## PROBLEM
With the line that contains "1 and assume" as the final line, return every line from the start of the data below exactly.

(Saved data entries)
--- START ---

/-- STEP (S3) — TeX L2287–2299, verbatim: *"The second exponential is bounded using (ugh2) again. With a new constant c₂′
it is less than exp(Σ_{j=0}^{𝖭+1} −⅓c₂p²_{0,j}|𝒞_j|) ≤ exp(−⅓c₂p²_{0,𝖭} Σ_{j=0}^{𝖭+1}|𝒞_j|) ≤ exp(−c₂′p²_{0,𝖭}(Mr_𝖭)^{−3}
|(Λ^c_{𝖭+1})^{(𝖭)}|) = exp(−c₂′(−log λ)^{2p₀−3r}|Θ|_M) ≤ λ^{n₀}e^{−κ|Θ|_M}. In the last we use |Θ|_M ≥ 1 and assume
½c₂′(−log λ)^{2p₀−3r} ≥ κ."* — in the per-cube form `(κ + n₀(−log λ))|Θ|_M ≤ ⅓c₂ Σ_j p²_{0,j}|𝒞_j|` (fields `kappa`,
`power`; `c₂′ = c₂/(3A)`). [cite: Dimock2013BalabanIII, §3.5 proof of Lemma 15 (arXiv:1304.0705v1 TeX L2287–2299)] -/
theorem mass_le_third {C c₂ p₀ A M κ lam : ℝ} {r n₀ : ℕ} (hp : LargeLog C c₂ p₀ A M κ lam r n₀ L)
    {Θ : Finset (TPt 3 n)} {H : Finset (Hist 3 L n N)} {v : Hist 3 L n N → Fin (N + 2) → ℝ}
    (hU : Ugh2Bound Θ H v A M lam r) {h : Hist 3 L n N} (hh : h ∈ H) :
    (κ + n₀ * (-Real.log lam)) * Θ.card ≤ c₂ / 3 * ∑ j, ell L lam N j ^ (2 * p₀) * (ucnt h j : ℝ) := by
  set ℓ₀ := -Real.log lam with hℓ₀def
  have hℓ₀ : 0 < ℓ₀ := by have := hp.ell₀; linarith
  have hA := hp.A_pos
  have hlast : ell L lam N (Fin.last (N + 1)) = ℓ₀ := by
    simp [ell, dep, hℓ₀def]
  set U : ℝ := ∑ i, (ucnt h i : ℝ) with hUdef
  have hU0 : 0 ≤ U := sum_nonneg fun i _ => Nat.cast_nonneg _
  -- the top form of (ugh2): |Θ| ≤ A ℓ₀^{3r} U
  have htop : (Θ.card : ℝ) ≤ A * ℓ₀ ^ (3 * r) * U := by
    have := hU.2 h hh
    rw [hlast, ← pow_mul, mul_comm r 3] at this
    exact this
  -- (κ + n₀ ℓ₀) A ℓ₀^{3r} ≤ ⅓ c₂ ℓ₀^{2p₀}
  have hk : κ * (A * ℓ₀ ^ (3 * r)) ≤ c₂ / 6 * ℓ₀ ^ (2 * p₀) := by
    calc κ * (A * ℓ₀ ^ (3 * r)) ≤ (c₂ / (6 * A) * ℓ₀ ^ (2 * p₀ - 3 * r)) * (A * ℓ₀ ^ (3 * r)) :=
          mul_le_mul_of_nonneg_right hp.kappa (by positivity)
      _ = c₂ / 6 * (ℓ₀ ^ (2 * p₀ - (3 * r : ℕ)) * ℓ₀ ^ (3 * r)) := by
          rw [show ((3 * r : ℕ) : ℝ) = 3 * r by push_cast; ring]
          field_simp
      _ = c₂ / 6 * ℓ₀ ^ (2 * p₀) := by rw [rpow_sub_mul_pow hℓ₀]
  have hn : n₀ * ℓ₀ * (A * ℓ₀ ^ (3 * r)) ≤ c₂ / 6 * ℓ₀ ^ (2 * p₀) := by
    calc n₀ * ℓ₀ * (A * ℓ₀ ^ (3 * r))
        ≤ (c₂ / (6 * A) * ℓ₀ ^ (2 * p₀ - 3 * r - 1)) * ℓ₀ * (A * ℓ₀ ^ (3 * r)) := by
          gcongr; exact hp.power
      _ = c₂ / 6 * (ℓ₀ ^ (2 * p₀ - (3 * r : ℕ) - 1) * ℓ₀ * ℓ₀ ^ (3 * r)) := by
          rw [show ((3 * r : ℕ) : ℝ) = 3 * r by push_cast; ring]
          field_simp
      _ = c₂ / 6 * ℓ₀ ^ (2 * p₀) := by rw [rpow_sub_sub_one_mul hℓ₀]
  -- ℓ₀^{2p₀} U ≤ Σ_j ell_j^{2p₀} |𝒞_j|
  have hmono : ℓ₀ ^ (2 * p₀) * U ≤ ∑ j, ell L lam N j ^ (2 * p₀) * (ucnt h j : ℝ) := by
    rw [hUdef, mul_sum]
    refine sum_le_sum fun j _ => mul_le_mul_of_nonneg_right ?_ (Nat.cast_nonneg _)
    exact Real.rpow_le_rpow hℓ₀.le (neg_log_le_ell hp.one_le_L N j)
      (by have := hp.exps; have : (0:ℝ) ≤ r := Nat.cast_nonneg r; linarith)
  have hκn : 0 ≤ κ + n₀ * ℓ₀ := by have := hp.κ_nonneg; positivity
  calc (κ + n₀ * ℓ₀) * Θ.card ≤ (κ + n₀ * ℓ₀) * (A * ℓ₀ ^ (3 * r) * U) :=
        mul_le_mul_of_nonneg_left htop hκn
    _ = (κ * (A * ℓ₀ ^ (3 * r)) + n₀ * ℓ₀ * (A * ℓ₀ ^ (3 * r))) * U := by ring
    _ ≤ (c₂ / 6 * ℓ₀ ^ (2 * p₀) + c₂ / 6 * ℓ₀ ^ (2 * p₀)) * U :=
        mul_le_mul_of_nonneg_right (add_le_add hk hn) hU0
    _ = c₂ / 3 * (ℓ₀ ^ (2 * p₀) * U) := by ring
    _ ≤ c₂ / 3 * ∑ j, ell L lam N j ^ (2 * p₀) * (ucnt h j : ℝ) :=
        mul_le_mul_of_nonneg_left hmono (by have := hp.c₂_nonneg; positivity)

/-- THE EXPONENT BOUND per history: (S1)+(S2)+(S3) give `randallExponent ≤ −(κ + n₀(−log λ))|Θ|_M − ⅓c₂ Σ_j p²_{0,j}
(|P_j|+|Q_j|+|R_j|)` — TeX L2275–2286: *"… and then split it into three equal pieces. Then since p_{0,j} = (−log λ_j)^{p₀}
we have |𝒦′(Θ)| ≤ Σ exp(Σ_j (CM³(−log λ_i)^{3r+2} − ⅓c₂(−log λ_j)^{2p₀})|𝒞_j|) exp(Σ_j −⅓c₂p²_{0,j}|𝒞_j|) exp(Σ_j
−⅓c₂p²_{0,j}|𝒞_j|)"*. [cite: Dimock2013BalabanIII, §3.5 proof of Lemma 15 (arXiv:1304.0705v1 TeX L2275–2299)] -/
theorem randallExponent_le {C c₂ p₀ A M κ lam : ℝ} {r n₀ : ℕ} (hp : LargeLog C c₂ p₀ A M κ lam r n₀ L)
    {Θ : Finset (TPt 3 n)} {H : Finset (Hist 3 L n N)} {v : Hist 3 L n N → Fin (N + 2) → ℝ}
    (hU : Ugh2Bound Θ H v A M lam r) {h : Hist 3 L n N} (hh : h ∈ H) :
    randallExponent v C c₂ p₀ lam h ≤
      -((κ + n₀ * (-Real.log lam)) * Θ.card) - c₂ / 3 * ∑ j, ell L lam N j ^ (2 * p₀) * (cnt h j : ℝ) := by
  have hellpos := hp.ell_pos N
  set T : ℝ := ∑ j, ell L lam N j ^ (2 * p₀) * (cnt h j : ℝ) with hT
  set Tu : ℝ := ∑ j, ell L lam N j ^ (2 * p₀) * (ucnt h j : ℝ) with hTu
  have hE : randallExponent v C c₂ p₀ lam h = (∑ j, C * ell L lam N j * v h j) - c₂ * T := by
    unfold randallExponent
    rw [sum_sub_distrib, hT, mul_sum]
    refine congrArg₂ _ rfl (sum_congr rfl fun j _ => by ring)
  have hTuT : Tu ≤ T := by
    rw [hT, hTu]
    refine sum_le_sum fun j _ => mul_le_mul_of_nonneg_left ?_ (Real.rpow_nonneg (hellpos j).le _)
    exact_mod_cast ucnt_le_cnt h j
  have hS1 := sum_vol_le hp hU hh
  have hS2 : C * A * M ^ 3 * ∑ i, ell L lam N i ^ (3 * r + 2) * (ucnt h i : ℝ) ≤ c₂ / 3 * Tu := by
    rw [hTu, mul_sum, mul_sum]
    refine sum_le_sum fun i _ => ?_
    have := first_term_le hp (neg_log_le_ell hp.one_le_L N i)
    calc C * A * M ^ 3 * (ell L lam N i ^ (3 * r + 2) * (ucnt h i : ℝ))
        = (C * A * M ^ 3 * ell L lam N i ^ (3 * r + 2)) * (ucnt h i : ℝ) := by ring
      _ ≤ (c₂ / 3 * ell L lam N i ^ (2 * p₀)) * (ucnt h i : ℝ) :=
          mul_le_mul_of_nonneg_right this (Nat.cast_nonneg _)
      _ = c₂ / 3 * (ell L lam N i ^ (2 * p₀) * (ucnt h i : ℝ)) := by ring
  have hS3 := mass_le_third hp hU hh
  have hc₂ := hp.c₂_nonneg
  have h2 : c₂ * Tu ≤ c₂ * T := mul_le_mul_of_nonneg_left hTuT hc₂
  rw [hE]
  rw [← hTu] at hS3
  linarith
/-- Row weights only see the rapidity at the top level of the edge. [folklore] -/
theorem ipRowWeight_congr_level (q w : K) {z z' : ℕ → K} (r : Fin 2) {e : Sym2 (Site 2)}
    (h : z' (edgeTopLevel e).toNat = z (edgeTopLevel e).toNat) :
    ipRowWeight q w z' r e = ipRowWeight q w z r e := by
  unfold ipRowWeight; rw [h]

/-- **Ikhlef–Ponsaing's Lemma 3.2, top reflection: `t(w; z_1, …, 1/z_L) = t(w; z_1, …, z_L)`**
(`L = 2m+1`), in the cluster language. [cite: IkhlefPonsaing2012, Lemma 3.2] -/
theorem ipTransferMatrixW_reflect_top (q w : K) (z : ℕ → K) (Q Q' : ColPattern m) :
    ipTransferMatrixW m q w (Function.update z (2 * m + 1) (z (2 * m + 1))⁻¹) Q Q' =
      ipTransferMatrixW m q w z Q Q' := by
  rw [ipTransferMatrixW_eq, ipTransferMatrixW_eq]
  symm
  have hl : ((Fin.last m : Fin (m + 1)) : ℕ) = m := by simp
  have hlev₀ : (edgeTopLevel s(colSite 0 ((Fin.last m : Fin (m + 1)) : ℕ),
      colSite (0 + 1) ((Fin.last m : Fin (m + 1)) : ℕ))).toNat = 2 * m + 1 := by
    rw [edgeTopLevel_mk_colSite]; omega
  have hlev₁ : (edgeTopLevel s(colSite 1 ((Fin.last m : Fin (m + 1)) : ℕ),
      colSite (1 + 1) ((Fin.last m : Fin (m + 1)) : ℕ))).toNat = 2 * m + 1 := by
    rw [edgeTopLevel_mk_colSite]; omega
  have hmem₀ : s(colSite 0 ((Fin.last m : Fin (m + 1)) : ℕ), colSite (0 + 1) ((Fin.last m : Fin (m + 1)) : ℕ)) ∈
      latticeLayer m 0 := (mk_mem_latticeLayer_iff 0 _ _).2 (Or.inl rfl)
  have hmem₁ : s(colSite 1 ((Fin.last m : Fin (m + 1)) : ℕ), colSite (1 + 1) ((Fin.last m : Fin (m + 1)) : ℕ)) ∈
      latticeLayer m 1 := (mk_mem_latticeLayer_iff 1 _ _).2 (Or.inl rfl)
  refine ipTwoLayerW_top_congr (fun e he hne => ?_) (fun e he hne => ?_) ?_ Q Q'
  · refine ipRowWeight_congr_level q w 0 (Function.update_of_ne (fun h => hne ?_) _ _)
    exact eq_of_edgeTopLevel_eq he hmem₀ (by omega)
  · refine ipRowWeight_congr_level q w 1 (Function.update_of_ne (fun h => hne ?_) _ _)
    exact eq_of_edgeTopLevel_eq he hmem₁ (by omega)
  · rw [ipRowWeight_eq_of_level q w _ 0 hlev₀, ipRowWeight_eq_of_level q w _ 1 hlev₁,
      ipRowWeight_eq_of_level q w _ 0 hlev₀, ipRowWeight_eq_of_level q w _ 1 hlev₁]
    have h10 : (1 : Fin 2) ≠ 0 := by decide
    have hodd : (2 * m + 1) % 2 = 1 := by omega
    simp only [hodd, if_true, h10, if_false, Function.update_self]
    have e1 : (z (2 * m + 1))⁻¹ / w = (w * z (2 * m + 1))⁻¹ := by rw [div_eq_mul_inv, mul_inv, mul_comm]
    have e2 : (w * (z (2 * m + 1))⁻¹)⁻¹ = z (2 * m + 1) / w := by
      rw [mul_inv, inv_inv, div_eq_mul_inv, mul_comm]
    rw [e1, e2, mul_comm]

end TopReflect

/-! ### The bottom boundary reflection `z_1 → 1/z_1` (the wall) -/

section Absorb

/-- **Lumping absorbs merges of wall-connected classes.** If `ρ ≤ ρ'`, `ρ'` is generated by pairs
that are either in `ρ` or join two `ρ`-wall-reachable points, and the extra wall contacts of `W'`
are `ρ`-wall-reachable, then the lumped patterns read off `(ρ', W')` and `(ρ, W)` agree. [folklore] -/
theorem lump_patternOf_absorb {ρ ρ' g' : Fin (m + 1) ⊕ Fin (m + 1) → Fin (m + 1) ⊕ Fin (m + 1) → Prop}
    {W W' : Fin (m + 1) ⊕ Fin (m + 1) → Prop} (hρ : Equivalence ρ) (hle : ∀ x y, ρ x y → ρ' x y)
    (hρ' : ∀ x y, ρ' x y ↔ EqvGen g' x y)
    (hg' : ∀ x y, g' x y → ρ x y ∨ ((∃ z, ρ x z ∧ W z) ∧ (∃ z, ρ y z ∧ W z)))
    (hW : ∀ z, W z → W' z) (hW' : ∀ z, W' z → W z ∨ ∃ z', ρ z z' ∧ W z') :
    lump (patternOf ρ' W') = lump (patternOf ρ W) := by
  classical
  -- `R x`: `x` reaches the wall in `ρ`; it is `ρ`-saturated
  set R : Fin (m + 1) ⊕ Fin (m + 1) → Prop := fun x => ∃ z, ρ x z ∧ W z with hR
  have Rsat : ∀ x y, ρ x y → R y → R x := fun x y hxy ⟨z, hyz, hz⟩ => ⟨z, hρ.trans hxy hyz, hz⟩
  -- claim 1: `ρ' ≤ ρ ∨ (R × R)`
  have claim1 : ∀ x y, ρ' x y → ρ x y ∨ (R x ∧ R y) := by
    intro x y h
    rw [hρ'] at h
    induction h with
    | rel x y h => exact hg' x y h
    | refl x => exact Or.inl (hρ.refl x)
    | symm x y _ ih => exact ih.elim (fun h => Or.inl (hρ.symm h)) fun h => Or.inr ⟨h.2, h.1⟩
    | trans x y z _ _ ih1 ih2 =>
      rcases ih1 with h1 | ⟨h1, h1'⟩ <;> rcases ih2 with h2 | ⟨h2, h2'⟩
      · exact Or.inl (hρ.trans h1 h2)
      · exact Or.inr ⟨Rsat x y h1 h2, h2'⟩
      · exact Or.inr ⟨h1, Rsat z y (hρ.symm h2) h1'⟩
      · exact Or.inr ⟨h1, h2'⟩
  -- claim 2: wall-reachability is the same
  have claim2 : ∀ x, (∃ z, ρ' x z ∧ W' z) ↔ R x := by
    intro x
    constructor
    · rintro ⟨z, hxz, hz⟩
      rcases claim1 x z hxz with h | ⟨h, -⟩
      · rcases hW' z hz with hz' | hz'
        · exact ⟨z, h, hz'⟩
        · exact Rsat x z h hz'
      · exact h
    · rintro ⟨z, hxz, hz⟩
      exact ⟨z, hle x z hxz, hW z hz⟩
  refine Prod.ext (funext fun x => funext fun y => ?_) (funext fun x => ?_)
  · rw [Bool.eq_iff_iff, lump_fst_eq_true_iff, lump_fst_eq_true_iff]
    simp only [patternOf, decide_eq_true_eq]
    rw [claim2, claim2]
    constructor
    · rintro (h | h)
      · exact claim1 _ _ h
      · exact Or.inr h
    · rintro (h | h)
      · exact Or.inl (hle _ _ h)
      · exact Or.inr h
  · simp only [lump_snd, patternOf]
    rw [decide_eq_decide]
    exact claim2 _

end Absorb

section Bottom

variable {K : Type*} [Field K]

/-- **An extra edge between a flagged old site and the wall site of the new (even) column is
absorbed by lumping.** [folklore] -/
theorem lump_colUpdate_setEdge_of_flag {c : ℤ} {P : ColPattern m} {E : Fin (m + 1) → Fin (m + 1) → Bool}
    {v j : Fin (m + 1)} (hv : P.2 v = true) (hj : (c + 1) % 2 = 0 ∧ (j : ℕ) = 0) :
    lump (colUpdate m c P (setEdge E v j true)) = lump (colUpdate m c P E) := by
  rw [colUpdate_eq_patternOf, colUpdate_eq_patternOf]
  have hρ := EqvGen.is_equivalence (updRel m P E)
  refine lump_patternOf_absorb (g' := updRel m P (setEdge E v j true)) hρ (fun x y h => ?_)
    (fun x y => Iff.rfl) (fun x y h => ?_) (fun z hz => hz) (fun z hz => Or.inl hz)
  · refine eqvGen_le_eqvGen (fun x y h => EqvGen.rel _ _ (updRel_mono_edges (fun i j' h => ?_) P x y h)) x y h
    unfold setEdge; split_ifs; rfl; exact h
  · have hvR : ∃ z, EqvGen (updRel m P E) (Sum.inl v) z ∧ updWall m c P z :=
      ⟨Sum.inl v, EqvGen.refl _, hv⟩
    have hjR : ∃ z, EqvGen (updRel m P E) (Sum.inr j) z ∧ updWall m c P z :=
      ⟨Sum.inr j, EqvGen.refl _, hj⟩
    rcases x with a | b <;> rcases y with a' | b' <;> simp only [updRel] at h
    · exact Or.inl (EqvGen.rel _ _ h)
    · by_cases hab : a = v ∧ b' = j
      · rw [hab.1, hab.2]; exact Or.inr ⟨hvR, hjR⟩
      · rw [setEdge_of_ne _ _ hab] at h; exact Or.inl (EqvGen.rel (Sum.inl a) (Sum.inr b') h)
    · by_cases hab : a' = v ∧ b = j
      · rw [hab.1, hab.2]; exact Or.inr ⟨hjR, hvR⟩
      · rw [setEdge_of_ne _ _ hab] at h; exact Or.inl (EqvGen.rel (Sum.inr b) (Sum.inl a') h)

--- END ---

## TASK SOLUTION
/-- STEP (S3) — TeX L2287–2299, verbatim: *"The second exponential is bounded using (ugh2) again. With a new constant c₂′
it is less than exp(Σ_{j=0}^{𝖭+1} −⅓c₂p²_{0,j}|𝒞_j|) ≤ exp(−⅓c₂p²_{0,𝖭} Σ_{j=0}^{𝖭+1}|𝒞_j|) ≤ exp(−c₂′p²_{0,𝖭}(Mr_𝖭)^{−3}
|(Λ^c_{𝖭+1})^{(𝖭)}|) = exp(−c₂′(−log λ)^{2p₀−3r}|Θ|_M) ≤ λ^{n₀}e^{−κ|Θ|_M}. In the last we use |Θ|_M ≥ 1 and assume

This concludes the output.